"""

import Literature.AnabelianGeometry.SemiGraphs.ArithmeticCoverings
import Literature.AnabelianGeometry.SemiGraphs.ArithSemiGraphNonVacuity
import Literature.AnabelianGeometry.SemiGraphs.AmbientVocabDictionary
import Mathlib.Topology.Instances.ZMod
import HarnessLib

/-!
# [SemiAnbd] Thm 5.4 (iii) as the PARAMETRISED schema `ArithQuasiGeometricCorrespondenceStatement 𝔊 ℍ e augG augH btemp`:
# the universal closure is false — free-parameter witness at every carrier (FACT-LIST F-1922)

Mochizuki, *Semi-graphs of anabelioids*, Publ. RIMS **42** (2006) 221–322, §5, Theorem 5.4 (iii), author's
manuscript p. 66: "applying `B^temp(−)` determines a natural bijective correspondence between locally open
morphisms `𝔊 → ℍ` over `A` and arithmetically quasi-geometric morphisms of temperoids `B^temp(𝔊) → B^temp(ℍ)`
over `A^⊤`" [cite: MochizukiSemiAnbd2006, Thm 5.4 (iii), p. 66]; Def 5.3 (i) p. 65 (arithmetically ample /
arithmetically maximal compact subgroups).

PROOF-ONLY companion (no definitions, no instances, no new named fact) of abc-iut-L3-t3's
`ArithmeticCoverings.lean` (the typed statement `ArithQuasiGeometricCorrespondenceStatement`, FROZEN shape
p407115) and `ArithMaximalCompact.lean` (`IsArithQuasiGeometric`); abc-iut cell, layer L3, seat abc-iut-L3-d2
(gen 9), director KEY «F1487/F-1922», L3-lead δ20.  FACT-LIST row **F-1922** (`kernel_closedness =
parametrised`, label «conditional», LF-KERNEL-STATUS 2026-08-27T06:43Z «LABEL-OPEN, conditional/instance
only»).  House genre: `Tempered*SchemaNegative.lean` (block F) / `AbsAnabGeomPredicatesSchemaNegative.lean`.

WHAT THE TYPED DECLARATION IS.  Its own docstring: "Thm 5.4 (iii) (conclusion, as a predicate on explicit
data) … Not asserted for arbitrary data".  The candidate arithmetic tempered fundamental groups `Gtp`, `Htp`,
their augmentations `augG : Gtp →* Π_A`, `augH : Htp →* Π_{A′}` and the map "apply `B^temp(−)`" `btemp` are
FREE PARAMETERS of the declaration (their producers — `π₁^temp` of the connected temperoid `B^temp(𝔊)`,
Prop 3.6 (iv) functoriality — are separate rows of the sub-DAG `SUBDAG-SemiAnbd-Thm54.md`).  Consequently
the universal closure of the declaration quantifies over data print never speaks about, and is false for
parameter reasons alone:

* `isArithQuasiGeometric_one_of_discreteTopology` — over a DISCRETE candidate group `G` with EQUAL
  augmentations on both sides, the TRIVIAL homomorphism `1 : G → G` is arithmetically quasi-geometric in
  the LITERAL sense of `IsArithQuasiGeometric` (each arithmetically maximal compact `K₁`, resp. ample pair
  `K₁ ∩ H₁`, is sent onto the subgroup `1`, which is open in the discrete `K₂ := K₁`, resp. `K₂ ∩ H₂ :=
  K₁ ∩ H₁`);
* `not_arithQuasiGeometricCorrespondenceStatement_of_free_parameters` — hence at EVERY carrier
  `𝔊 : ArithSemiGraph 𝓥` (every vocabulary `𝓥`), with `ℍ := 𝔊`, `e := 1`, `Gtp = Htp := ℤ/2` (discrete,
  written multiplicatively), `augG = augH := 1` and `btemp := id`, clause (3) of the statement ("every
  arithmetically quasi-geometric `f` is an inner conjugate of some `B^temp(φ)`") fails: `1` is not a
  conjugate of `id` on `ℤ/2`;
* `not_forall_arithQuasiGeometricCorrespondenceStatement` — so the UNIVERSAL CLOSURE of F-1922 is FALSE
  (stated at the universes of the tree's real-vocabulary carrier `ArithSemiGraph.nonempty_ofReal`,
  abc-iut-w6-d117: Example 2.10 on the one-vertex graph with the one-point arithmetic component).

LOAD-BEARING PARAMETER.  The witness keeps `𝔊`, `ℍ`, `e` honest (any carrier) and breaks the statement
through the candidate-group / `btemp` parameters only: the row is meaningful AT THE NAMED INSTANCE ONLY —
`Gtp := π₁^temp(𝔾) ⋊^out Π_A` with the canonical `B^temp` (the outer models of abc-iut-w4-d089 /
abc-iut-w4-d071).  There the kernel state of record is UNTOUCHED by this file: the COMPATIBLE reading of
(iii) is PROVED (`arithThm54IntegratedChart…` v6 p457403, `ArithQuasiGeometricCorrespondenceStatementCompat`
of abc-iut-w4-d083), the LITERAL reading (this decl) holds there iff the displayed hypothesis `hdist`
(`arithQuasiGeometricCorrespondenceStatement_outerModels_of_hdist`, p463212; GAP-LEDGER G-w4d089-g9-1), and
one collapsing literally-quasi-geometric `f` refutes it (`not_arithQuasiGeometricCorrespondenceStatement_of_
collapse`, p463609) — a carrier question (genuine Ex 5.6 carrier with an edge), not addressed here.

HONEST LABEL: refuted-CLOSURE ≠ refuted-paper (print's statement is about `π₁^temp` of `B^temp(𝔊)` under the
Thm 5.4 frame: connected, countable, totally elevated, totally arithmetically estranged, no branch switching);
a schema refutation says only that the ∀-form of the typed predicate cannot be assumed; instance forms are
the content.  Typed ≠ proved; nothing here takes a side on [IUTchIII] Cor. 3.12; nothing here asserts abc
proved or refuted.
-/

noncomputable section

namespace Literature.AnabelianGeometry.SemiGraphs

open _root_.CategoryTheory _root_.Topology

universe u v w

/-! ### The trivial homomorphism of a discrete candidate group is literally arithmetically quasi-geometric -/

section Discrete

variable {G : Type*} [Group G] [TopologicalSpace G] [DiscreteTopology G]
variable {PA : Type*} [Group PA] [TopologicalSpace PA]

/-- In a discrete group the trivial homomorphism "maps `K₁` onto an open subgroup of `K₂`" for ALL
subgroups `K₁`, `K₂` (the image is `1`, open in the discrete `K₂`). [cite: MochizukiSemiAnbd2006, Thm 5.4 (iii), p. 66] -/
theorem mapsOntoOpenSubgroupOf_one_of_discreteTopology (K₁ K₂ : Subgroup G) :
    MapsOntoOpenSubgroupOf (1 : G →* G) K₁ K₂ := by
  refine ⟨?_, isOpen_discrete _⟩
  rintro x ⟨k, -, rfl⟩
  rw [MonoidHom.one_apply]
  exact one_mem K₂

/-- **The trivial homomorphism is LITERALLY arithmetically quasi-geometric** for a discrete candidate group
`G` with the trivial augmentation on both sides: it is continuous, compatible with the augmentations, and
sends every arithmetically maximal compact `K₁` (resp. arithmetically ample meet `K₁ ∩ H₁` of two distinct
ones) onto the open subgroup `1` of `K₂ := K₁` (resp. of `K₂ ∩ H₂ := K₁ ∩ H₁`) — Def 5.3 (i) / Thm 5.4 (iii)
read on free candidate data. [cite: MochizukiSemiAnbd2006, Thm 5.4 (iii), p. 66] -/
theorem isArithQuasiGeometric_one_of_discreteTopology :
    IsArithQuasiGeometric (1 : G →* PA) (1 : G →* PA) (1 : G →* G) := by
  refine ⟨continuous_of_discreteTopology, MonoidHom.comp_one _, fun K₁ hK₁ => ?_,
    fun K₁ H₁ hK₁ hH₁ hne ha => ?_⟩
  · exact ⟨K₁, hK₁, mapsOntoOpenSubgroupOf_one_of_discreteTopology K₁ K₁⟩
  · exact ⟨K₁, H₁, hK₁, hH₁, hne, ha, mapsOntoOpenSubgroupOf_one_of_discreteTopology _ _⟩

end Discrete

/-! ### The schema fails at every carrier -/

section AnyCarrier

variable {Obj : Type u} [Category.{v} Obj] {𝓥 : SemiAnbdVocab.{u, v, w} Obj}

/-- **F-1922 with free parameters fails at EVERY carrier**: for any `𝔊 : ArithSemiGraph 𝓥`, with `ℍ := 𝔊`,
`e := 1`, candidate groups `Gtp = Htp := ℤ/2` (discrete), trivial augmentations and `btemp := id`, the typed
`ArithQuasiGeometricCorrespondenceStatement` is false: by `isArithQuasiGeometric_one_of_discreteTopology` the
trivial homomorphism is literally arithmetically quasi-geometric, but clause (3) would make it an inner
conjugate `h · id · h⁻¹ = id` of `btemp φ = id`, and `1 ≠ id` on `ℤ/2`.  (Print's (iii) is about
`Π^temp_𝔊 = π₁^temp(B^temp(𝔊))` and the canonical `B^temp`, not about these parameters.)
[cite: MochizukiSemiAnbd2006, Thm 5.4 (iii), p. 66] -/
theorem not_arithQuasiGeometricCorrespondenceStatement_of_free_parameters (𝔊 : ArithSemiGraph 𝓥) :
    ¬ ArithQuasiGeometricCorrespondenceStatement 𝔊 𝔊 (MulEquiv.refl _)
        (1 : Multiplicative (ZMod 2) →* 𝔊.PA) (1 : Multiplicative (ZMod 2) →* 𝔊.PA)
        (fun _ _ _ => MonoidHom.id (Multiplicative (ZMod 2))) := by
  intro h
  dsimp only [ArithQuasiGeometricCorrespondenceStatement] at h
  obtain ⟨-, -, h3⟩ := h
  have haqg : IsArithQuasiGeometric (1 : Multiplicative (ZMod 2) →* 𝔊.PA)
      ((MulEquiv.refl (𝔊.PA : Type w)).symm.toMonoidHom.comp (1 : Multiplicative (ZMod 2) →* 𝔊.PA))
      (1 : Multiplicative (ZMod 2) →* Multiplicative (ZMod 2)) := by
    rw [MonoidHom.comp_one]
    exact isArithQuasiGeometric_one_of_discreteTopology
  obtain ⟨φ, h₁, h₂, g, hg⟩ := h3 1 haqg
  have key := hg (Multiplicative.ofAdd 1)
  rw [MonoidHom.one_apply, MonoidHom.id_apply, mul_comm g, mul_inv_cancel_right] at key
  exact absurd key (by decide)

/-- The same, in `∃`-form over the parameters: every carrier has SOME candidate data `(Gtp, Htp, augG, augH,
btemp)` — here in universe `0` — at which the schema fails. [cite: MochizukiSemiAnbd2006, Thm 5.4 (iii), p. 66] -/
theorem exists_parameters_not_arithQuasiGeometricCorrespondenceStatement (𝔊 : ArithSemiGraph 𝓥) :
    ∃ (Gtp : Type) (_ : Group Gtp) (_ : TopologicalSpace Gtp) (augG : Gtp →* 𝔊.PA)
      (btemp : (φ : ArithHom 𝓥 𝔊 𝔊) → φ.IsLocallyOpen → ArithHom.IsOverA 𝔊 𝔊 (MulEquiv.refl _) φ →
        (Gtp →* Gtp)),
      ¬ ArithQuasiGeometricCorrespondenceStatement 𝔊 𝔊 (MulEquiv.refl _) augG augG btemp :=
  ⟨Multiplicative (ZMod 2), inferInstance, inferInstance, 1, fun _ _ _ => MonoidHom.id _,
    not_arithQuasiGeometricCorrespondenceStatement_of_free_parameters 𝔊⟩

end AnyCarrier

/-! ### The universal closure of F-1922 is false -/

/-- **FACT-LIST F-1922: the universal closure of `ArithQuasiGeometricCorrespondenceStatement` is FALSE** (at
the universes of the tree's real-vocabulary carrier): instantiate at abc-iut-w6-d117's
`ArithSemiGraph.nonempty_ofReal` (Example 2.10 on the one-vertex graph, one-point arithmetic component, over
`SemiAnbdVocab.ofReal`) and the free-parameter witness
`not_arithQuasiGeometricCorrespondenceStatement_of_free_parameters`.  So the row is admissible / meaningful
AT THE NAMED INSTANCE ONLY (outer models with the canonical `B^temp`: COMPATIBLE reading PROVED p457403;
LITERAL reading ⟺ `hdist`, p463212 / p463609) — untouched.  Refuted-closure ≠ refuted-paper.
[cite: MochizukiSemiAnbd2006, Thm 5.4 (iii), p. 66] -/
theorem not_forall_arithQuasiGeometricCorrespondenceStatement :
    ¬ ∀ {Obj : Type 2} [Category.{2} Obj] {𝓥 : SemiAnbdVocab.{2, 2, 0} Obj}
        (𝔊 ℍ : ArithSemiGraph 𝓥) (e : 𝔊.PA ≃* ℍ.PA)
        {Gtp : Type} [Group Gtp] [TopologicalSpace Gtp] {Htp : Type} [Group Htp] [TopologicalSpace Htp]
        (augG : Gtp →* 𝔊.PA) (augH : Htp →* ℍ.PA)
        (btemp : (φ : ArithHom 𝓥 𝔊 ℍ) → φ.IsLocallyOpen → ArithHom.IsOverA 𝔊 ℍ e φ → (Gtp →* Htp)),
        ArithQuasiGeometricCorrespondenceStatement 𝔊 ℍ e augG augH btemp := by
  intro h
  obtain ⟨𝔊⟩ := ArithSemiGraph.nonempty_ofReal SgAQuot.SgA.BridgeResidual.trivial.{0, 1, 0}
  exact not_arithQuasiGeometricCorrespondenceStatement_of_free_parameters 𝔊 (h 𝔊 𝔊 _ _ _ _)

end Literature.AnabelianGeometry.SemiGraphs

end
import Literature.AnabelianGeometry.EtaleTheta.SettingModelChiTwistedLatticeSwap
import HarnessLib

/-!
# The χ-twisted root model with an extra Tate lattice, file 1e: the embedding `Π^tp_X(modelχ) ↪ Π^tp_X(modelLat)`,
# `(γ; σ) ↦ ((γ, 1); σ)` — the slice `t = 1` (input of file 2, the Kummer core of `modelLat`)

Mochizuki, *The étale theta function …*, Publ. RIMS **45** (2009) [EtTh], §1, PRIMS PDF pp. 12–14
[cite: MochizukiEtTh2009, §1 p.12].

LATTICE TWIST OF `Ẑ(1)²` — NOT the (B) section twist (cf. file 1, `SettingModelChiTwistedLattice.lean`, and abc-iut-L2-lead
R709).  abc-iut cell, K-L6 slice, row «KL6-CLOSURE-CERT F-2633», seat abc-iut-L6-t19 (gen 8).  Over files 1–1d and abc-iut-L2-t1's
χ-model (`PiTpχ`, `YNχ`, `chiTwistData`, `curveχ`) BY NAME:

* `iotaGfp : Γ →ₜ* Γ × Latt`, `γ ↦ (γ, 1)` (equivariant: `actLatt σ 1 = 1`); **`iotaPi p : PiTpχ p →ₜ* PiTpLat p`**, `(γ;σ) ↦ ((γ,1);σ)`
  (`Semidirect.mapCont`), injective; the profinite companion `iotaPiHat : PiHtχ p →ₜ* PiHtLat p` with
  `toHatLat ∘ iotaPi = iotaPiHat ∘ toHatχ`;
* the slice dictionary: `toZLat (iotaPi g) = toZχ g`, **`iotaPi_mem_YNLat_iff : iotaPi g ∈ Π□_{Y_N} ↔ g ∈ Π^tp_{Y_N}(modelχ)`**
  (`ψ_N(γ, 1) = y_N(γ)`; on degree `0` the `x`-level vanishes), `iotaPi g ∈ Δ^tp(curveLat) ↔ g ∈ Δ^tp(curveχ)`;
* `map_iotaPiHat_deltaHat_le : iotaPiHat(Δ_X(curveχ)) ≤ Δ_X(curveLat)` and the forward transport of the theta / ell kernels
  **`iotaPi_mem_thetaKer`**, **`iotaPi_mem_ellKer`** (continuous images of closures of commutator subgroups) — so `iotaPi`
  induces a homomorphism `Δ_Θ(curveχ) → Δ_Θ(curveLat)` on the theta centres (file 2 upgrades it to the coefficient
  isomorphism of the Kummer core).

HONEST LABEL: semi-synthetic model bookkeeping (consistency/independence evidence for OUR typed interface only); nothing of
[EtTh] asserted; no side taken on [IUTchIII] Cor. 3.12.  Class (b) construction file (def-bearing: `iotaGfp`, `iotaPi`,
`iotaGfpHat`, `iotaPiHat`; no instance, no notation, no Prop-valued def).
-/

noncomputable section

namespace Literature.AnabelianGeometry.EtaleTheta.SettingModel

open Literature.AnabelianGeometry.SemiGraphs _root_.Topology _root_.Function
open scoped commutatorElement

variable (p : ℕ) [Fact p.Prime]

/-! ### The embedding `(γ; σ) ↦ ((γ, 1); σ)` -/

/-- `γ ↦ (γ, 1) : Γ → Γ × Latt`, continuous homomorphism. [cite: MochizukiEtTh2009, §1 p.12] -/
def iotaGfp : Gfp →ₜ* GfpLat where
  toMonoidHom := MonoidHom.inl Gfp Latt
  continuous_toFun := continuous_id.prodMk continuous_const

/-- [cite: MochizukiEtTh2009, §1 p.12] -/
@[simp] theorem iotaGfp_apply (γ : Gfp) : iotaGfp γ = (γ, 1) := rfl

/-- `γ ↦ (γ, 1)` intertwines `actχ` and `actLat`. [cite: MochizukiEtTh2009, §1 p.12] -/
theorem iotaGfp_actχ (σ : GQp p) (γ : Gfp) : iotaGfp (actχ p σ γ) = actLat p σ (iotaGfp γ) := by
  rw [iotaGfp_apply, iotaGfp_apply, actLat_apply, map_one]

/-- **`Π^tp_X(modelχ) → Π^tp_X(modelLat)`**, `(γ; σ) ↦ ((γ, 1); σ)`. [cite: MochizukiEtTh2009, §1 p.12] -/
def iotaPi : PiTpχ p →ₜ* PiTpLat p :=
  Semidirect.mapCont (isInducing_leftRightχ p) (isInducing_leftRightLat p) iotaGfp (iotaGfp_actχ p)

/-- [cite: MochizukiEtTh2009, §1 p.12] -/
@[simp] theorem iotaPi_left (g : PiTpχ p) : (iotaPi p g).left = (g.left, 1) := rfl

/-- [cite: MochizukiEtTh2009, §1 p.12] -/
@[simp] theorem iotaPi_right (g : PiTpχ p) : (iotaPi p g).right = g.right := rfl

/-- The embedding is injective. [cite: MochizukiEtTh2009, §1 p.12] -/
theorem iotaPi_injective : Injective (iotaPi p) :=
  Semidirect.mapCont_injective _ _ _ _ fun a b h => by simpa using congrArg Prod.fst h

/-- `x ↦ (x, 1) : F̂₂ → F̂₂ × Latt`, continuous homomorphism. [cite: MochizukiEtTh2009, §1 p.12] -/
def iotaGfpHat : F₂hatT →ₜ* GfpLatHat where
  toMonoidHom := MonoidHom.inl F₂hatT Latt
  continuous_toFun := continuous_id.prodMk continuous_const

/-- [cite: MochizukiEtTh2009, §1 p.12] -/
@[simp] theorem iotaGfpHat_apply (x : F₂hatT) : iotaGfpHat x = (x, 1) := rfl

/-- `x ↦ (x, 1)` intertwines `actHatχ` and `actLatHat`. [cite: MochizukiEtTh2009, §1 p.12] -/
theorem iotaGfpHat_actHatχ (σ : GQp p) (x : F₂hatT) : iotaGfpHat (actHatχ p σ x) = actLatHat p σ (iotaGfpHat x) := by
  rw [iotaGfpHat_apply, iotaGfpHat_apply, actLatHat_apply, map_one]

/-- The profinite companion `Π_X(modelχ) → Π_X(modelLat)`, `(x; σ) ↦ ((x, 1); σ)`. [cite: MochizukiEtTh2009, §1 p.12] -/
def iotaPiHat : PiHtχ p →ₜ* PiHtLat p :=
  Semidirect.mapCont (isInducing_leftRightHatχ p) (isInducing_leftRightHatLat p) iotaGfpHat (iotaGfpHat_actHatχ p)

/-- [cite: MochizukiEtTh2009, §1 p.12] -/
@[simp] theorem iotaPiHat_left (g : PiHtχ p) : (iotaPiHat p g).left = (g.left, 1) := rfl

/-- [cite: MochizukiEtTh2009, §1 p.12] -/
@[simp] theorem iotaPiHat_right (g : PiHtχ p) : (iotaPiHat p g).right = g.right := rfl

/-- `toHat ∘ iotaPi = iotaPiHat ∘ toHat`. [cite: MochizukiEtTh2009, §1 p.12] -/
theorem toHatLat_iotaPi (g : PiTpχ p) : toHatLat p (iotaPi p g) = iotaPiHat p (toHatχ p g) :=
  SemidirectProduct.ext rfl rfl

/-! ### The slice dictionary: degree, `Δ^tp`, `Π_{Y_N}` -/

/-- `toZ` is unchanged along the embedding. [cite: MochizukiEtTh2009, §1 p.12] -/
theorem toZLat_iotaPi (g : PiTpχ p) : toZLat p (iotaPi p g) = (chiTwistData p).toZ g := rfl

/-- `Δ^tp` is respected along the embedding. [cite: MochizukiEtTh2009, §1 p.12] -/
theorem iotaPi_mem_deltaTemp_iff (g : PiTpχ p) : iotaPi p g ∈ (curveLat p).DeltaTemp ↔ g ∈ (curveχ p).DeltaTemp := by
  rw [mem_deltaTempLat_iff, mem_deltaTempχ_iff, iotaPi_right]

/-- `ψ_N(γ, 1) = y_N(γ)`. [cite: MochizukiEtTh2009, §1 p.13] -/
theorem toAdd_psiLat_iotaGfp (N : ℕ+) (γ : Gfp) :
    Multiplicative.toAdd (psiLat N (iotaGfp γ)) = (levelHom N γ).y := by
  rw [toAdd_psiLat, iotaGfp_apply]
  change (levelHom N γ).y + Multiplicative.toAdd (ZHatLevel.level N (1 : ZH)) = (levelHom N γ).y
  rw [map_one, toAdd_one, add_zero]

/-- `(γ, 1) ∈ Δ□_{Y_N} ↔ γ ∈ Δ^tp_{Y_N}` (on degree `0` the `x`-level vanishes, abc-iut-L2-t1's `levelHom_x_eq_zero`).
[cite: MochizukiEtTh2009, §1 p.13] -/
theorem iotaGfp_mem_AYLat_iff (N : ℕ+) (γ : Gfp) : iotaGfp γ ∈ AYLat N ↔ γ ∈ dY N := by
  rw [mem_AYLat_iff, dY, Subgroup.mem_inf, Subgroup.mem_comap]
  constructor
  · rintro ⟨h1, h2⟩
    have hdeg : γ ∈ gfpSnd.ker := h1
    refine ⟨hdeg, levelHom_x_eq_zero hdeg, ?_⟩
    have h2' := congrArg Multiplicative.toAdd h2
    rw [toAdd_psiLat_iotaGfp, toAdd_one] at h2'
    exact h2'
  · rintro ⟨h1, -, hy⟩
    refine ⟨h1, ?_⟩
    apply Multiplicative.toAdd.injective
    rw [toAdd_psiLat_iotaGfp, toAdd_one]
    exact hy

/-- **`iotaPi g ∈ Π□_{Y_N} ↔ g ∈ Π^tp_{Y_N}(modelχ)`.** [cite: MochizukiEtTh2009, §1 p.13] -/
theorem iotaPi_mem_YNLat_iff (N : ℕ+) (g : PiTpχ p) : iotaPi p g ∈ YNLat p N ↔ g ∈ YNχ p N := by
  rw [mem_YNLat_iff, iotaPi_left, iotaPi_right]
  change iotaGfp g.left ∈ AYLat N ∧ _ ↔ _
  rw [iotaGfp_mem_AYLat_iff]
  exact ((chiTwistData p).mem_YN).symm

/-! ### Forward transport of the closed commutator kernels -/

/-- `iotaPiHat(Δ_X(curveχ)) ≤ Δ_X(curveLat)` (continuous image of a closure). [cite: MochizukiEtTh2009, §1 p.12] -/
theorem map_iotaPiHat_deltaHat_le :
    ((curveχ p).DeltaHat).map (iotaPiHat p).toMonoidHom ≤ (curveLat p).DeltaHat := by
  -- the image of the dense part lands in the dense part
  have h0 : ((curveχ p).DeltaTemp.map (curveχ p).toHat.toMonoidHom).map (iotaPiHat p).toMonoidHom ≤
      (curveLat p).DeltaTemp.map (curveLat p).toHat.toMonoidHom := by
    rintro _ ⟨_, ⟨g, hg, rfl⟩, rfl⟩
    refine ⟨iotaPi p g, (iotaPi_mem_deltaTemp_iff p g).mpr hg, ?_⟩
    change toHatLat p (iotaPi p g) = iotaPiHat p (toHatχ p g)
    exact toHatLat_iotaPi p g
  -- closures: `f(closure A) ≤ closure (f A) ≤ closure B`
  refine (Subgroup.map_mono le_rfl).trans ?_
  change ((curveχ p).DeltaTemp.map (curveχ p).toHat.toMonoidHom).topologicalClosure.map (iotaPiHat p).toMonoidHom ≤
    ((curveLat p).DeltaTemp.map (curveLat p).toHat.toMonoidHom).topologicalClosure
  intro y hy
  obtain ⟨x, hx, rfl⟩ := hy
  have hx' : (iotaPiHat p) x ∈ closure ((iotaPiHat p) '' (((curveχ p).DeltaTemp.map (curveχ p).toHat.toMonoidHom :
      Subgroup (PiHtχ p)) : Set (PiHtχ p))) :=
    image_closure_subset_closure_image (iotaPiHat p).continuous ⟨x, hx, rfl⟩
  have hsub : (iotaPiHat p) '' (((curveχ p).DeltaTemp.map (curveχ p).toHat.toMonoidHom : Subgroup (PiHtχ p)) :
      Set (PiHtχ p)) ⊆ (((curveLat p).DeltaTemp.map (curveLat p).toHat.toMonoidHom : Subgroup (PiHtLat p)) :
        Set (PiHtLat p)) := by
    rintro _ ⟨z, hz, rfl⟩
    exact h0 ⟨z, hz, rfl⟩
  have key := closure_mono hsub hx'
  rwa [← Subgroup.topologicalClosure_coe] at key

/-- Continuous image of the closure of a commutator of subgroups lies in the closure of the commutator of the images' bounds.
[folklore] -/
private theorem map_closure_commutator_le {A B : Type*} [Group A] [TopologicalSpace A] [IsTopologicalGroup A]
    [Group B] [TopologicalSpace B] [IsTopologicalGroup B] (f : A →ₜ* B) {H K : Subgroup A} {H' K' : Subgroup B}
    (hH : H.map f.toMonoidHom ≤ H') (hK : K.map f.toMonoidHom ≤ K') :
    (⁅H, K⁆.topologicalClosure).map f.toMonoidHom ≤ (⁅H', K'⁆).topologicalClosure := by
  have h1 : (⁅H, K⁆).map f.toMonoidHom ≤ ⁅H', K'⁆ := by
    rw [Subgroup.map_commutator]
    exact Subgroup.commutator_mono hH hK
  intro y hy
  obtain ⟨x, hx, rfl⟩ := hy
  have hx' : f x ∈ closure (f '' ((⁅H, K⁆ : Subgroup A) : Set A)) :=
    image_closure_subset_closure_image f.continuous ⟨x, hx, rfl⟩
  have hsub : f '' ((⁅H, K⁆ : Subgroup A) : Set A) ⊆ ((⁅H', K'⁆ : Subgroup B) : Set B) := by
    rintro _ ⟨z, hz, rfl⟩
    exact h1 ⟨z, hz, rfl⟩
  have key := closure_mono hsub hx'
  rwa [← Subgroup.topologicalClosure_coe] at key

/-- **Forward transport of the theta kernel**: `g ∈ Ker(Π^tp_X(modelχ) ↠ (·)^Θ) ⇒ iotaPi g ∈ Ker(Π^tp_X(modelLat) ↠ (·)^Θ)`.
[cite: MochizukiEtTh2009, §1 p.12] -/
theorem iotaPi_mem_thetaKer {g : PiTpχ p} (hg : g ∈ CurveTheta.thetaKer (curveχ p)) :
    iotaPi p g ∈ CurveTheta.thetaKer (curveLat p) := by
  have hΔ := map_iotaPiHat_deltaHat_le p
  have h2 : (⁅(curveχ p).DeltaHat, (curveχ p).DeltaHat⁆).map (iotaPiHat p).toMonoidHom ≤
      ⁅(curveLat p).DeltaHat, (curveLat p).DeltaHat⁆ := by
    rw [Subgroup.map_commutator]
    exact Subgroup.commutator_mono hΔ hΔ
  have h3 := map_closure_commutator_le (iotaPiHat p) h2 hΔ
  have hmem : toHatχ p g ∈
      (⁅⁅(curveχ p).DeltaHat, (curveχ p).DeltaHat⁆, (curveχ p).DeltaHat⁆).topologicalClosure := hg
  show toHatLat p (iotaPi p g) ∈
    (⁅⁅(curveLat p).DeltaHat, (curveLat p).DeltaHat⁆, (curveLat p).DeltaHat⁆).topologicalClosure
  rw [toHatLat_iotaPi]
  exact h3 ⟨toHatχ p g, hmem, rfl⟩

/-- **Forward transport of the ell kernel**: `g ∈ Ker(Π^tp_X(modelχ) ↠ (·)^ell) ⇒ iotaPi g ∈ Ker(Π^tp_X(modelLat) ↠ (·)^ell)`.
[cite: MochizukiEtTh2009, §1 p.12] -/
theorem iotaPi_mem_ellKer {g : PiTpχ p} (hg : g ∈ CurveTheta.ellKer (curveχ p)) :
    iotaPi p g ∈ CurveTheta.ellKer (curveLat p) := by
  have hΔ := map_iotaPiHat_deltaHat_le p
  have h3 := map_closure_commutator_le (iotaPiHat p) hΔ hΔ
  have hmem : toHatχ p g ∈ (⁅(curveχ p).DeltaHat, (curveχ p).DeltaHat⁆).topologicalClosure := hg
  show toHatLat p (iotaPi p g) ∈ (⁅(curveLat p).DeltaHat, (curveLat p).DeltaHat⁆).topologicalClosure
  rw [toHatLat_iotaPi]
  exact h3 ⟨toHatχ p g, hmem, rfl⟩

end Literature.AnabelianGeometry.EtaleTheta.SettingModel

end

"""

### What the exercise asks
Scan the listing above and tally the lines that include the string "show". Write the total and nothing more.

### Task answer
2